→ WORK ORDER: Go to the line containing "-- the class" in the records below and print it and every following line exactly, on through the line containing "Nat.prime_two h2d (Ne.symm", then stop.

→ PROVIDED INFORMATION:
*****

import Summits.BirchSwinnertonDyer.BirchSwinnertonDyer.Theorems.PrintCf2RamifiedOffTYZSquareSilenceWitnesses
import Literature.NumberTheory.EllipticCurves.TianYuanZhang2017.CMPointFrobeniusValueDisplays
import Literature.NumberTheory.QuadraticFields.RamifiedPrimePairNotPrincipal
import HarnessLib

/-!
# Crux `PrintCf2.RamifiedOffTYZOfFacts` (stmt-BirchSwinnertonDyer-20509), line `offtyz-v7`, LEAD cycle 13 (cruxlead-20509 g12):
# PAIR WITNESSES — the product of the Frobenius elements of two ramified odd primes of a block `d ≡ 6 (mod 8)` squares into `Gal(ℍ′_n/H′_d)` and
# lies OFF the Hilbert class field (`[𝔭_{q₁}][𝔭_{q₂}] ≠ 1`), from the typer's value display (p733876) and `RamifiedPrimePairNotPrincipal` (p735604)

THEOREMS ONLY (no `def`, no named fact, no `sorry`), `--supports stmt-BirchSwinnertonDyer-20509`.  Input for the transfer lemma / blockwise and
coefficient-aware silence files (`…SquareSilenceTwoPrimesEven` p732749, `…SquareSilenceWitnesses` p734271, `…SquareSilenceCoefficients` p735302): a block
without an `L_d(i)`-trivial SINGLE Frobenius element may still have an `L_d(i)`-trivial PRODUCT `φ_{q₁}φ_{q₂}` (Euler signs cancelling); this file supplies
its two structural properties — `(φ₁φ₂)² ∈ Gal(ℍ′_n/H′_d)` ((G3): commutators of `√−d`-fixers, Cox Lemma 9.3) and `φ₁φ₂ ∉ Gal(ℍ′_n/H_d)` ((RC2) +
(F4): `toClassGroup(ρ₄(φ₁φ₂)) = [𝔭₁][𝔭₂]`, non-trivial because `𝔭₁𝔭₂` is not principal — `2 ∣ d` is a third ramified prime).  The `L_d(i)`-triviality
of the product is left to the consumer (Euler signs, (F3)).  Coverage motive (LEAD census, crux workfile `Lines/offtyz_v7_EvenTwoPrimes.md` §8): on the
k = 3 even jump-one class pair witnesses lift the reach of `…SquareSilenceCoefficients` by 25 members (of 246, `n ≤ 10⁵`); e.g. `n = 84534 = 2·3·73·193`
(top block: `(193/73) = −1` kills both single witnesses, the pair `φ_{73}φ_{193}` is `L_n(i)`-trivial).  BSD is not proved by any of this; no class is closed.

References: [cite: TianYuanZhang2017, §3.1 (p0011 L1–L13, L60–L66), Prop. 3.2 (2) (p0010 L111–L113)]; [cite: Cox2013, §5.C Thm. 5.23, Cor. 5.25, §9.A,
Lemma 9.3]; [cite: Stevenhagen1995RedeiMatrices, §2]; tree: ty2 `CMPointFrobeniusValueDisplays` (p733876), g12 `RamifiedPrimePairNotPrincipal` (p735604).
-/

noncomputable section

open scoped Classical nonZeroDivisors

open WeierstrassCurve WeierstrassCurve.Affine Finset Literature.NumberTheory.EllipticCurves
  Literature.NumberTheory.EllipticCurves.TianYuanZhang2017
  Literature.NumberTheory.EllipticCurves.TianYuanZhang2017.W2
  Literature.NumberTheory.QuadraticFields.RingClass Literature.NumberTheory.QuadraticFields
  Summit.BirchSwinnertonDyer.PrintCf2.MoverAssembly

set_option autoImplicit false

namespace Summit.BirchSwinnertonDyer.PrintCf2.FrobeniusPairWitness

variable {n : ℕ} (D : GenusPointData n)

/-- **The product of two Frobenius elements of a block squares into `Gal(ℍ′_n/H′_d)`**: for `φ₁, φ₂` fixing `√−d` with `φᵢ² ∈ Gal(ℍ′_n/H′_d)`,
`(φ₁φ₂)² = φ₁²·(φ₁⁻¹φ₂φ₁φ₂⁻¹)·φ₂²` lies there too ((G3): `Gal(H′_d/K_d)` is abelian — commutators of `√−d`-fixers lie in `Gal(ℍ′_n/H′_d)`).
[cite: TianYuanZhang2017, §3.1 (p0011 L1–L13), Prop. 3.2 (1)(2)] [cite: Cox2013, Lemma 9.3] -/
theorem mul_mul_self_mem_of_cmBlockSpec {d : ℕ} {z : APoint D.H} {Φ : Finset (D.H ≃ₐ[ℚ] D.H)}
    {ΓH ΓH' : Subgroup (D.H ≃ₐ[ℚ] D.H)} {σ c : D.H ≃ₐ[ℚ] D.H} (h : D.CMBlockSpec d z Φ ΓH ΓH' σ c)
    {φ₁ φ₂ : D.H ≃ₐ[ℚ] D.H} (h₁K : φ₁ (D.sqrtNeg d) = D.sqrtNeg d) (h₂K : φ₂ (D.sqrtNeg d) = D.sqrtNeg d)
    (h₁ : φ₁ * φ₁ ∈ ΓH') (h₂ : φ₂ * φ₂ ∈ ΓH') : (φ₁ * φ₂) * (φ₁ * φ₂) ∈ ΓH' := by
  obtain ⟨-, -, ⟨-, -, hcomm⟩, -, -, -, -, -⟩ := h
  have h₂K' : φ₂⁻¹ (D.sqrtNeg d) = D.sqrtNeg d := by
    rw [AlgEquiv.aut_inv]
    calc φ₂.symm (D.sqrtNeg d) = φ₂.symm (φ₂ (D.sqrtNeg d)) := by rw [h₂K]
      _ = D.sqrtNeg d := φ₂.symm_apply_apply _
  have hc : φ₁⁻¹ * (φ₂⁻¹)⁻¹ * φ₁ * φ₂⁻¹ ∈ ΓH' := hcomm φ₁ φ₂⁻¹ h₁K h₂K'
  rw [inv_inv] at hc
  have e : (φ₁ * φ₂) * (φ₁ * φ₂) = (φ₁ * φ₁) * (φ₁⁻¹ * φ₂ * φ₁ * φ₂⁻¹) * (φ₂ * φ₂) := by group
  rw [e]
  exact ΓH'.mul_mem (ΓH'.mul_mem h₁ hc) h₂

/-- **PAIR WITNESS on a block `d ≡ 6 (mod 8)`** from the value display (ty2, `FrobeniusFourValueBlockSpec`) and the conductor-`4` dictionary: for two
distinct odd primes `q₁, q₂ ∣ d` of a square-free even block `d ∣ n`, the Frobenius elements `φ₁, φ₂` ((F1)–(F3) each) have a product `e = φ₁φ₂` with
`e² ∈ Gal(ℍ′_n/H′_d)` and **`e ∉ Gal(ℍ′_n/H_d)`** — `toClassGroup(ρ₄ e) = [𝔭_{q₁}][𝔭_{q₂}] ≠ 1` because `𝔭_{q₁}𝔭_{q₂}` is not principal (the prime `2 ∣ d` is a
third ramified prime: `RedeiReichardt.classGroupMk0_mul_ne_one_of_sq_eq_span`).  When the Euler signs of `φ₁`, `φ₂` cancel on `L_d(i)`, `e` is a
witness for the transfer lemma of `…SquareSilenceTwoPrimesEven`.
[cite: TianYuanZhang2017, Prop. 3.2 (2) (p0010 L111–L113), §3.1 (p0011 L1–L13, L60–L66)] [cite: Cox2013, §5.C Thm. 5.23, Cor. 5.25, §9.A] [cite: Stevenhagen1995RedeiMatrices, §2] -/
theorem exists_pairWitness_six (hsq : Squarefree n) {d : ℕ} (hd : d ∈ n.divisors) (hd6 : d % 8 = 6)
    {z : APoint D.H} {Φ : Finset (D.H ≃ₐ[ℚ] D.H)} {ΓH ΓH' : Subgroup (D.H ≃ₐ[ℚ] D.H)} {σ c : D.H ≃ₐ[ℚ] D.H}
    (hCM : D.CMBlockSpec d z Φ ΓH ΓH' σ c) {ρ : D.galK d →* RingClassGroup (GenusField d) 4}
    (hRC : D.RingClassFourBlockSpec d ΓH ΓH' ρ) (hV : D.FrobeniusFourValueBlockSpec d ΓH' ρ)
    {q₁ q₂ : ℕ} (hq₁ : q₁.Prime) (hq₂ : q₂.Prime) (hne : q₁ ≠ q₂) (hq₁d : q₁ ∣ d) (hq₂d : q₂ ∣ d) (hq₁2 : q₁ ≠ 2)
    (hq₂2 : q₂ ≠ 2) :
    ∃ φ₁ φ₂ : D.H ≃ₐ[ℚ] D.H,
      (φ₁ (D.sqrtNeg d) = D.sqrtNeg d ∧ φ₁ * φ₁ ∈ ΓH' ∧ φ₁ D.im = (jacobiSym (-1) q₁) • D.im ∧
        ∀ r : ℕ, r.Prime → r ∣ n → r ≠ q₁ → φ₁ (D.sqrtNeg r) = (jacobiSym (-(r : ℤ)) q₁) • D.sqrtNeg r) ∧
      (φ₂ (D.sqrtNeg d) = D.sqrtNeg d ∧ φ₂ * φ₂ ∈ ΓH' ∧ φ₂ D.im = (jacobiSym (-1) q₂) • D.im ∧
        ∀ r : ℕ, r.Prime → r ∣ n → r ≠ q₂ → φ₂ (D.sqrtNeg r) = (jacobiSym (-(r : ℤ)) q₂) • D.sqrtNeg r) ∧
      (φ₁ * φ₂) * (φ₁ * φ₂) ∈ ΓH' ∧ φ₁ * φ₂ ∉ ΓH := by
  have hdsq : Squarefree d := hsq.squarefree_of_dvd (Nat.dvd_of_mem_divisors hd)
  have h2d : 2 ∣ d := by omega
  obtain ⟨ψ₁, hF2₁, hFi₁, hFr₁, P₁, hP₁0, hP₁, hval₁⟩ := hV q₁ hq₁ hq₁d hq₁2
  obtain ⟨ψ₂, hF2₂, hFi₂, hFr₂, P₂, hP₂0, hP₂, hval₂⟩ := hV q₂ hq₂ hq₂d hq₂2
  have h₁K : (ψ₁ : D.H ≃ₐ[ℚ] D.H) (D.sqrtNeg d) = D.sqrtNeg d := (D.mem_galK_iff d _).1 ψ₁.2
  have h₂K : (ψ₂ : D.H ≃ₐ[ℚ] D.H) (D.sqrtNeg d) = D.sqrtNeg d := (D.mem_galK_iff d _).1 ψ₂.2
  refine ⟨ψ₁, ψ₂, ⟨h₁K, hF2₁, hFi₁, hFr₁⟩, ⟨h₂K, hF2₂, hFi₂, hFr₂⟩,
    mul_mul_self_mem_of_cmBlockSpec D hCM h₁K h₂K hF2₁ hF2₂, fun hmem => ?_⟩
  -- the class of `ρ(ψ₁ψ₂)` in `Cl(𝒪_{K_d})` is `[𝔭₁][𝔭₂] ≠ 1`
  have hmem' : ((ψ₁ * ψ₂ : D.galK d) : D.H ≃ₐ[ℚ] D.H) ∈ ΓH := hmem
  have h1 : toClassGroup (GenusField d) 4 (ρ (ψ₁ * ψ₂)) = 1 := (hRC.2.2.1 (ψ₁ * ψ₂)).2 hmem'
  rw [map_mul, map_mul, hval₁, hval₂] at h1
  obtain ⟨x, hx⟩ := GenusPointData.exists_ringOfIntegers_sq_eq_neg_genusField (Nat.pos_of_ne_zero (Squarefree.ne_zero hdsq))
  exact RedeiReichardt.classGroupMk0_mul_ne_one_of_sq_eq_span (finrank_genusField d) hdsq hx hq₁ hq₂ hne hq₁d hq₂d
    Nat.prime_two h2d (Ne.symm hq₁2) (Ne.symm hq₂2) hP₁ hP₂ hP₁0 hP₂0 h1

/-- **PAIR WITNESS from the block clauses of `CMPointRingClassFrobeniusValuePrinted`** (consumer shape): for a block `d ∈ n.divisors`, `d ≡ 6 (mod 8)`,
of a square-free `n` and distinct odd primes `q₁, q₂ ∣ d`, Frobenius elements `φ₁, φ₂` with (F1)–(F3) whose product squares into `Gal(ℍ′_n/H′_d)` and is
NOT in `Gal(ℍ′_n/H_d)`.
[cite: TianYuanZhang2017, Prop. 3.2 (2) (p0010 L111–L113)] [cite: Cox2013, §5.C Thm. 5.23, Cor. 5.25, §9.A] [cite: Stevenhagen1995RedeiMatrices, §2] -/
theorem exists_pairWitness_of_clauses (hsq : Squarefree n)
    {z : ℕ → APoint D.H} {Φ : ℕ → Finset (D.H ≃ₐ[ℚ] D.H)} {ΓH ΓH' : ℕ → Subgroup (D.H ≃ₐ[ℚ] D.H)}
    {σ θ : ℕ → (D.H ≃ₐ[ℚ] D.H)} {c : D.H ≃ₐ[ℚ] D.H}
    {ρ₂ : (d : ℕ) → (D.galK d →* RingClassGroup (GenusField d) 2)}
    {ρ₄ : (d : ℕ) → (D.galK d →* RingClassGroup (GenusField d) 4)}
    (hb : ∀ d ∈ n.divisors,
      ((d % 8 = 5 ∨ d % 8 = 6) → D.CMBlockSpec d (z d) (Φ d) (ΓH d) (ΓH' d) (σ d) c) ∧
      (d % 8 = 6 → D.ThetaBlockSpec d (z d) (ΓH d) (ΓH' d) (σ d) (θ d)) ∧
      (d % 8 = 7 → D.SevenBlockSpec d) ∧
      (d % 8 = 5 → D.RingClassTwoBlockSpec d (ΓH d) (ΓH' d) (ρ₂ d)) ∧
      (d % 8 = 6 → D.RingClassFourBlockSpec d (ΓH d) (ΓH' d) (ρ₄ d)) ∧
      (d % 8 = 5 → D.FrobeniusTwoBlockSpec d (ΓH' d)) ∧
      (d % 8 = 6 → D.FrobeniusFourBlockSpec d (ΓH' d)) ∧
      (d % 8 = 6 → D.FrobeniusFourValueBlockSpec d (ΓH' d) (ρ₄ d)))
    {d : ℕ} (hd : d ∈ n.divisors) (hd6 : d % 8 = 6) {q₁ q₂ : ℕ} (hq₁ : q₁.Prime) (hq₂ : q₂.Prime) (hne : q₁ ≠ q₂)
    (hq₁d : q₁ ∣ d) (hq₂d : q₂ ∣ d) (hq₁2 : q₁ ≠ 2) (hq₂2 : q₂ ≠ 2) :
    ∃ φ₁ φ₂ : D.H ≃ₐ[ℚ] D.H,
      (φ₁ (D.sqrtNeg d) = D.sqrtNeg d ∧ φ₁ * φ₁ ∈ ΓH' d ∧ φ₁ D.im = (jacobiSym (-1) q₁) • D.im ∧
        ∀ r : ℕ, r.Prime → r ∣ n → r ≠ q₁ → φ₁ (D.sqrtNeg r) = (jacobiSym (-(r : ℤ)) q₁) • D.sqrtNeg r) ∧
      (φ₂ (D.sqrtNeg d) = D.sqrtNeg d ∧ φ₂ * φ₂ ∈ ΓH' d ∧ φ₂ D.im = (jacobiSym (-1) q₂) • D.im ∧
        ∀ r : ℕ, r.Prime → r ∣ n → r ≠ q₂ → φ₂ (D.sqrtNeg r) = (jacobiSym (-(r : ℤ)) q₂) • D.sqrtNeg r) ∧
      (φ₁ * φ₂) * (φ₁ * φ₂) ∈ ΓH' d ∧ φ₁ * φ₂ ∉ ΓH d :=
  exists_pairWitness_six D hsq hd hd6 ((hb d hd).1 (Or.inr hd6)) ((hb d hd).2.2.2.2.1 hd6) ((hb d hd).2.2.2.2.2.2.2 hd6)
    hq₁ hq₂ hne hq₁d hq₂d hq₁2 hq₂2

end Summit.BirchSwinnertonDyer.PrintCf2.FrobeniusPairWitness

end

*****

→ EXPECTED ANSWER:
  -- the class of `ρ(ψ₁ψ₂)` in `Cl(𝒪_{K_d})` is `[𝔭₁][𝔭₂] ≠ 1`
  have hmem' : ((ψ₁ * ψ₂ : D.galK d) : D.H ≃ₐ[ℚ] D.H) ∈ ΓH := hmem
  have h1 : toClassGroup (GenusField d) 4 (ρ (ψ₁ * ψ₂)) = 1 := (hRC.2.2.1 (ψ₁ * ψ₂)).2 hmem'
  rw [map_mul, map_mul, hval₁, hval₂] at h1
  obtain ⟨x, hx⟩ := GenusPointData.exists_ringOfIntegers_sq_eq_neg_genusField (Nat.pos_of_ne_zero (Squarefree.ne_zero hdsq))
  exact RedeiReichardt.classGroupMk0_mul_ne_one_of_sq_eq_span (finrank_genusField d) hdsq hx hq₁ hq₂ hne hq₁d hq₂d
    Nat.prime_two h2d (Ne.symm hq₁2) (Ne.symm hq₂2) hP₁ hP₂ hP₁0 hP₂0 h1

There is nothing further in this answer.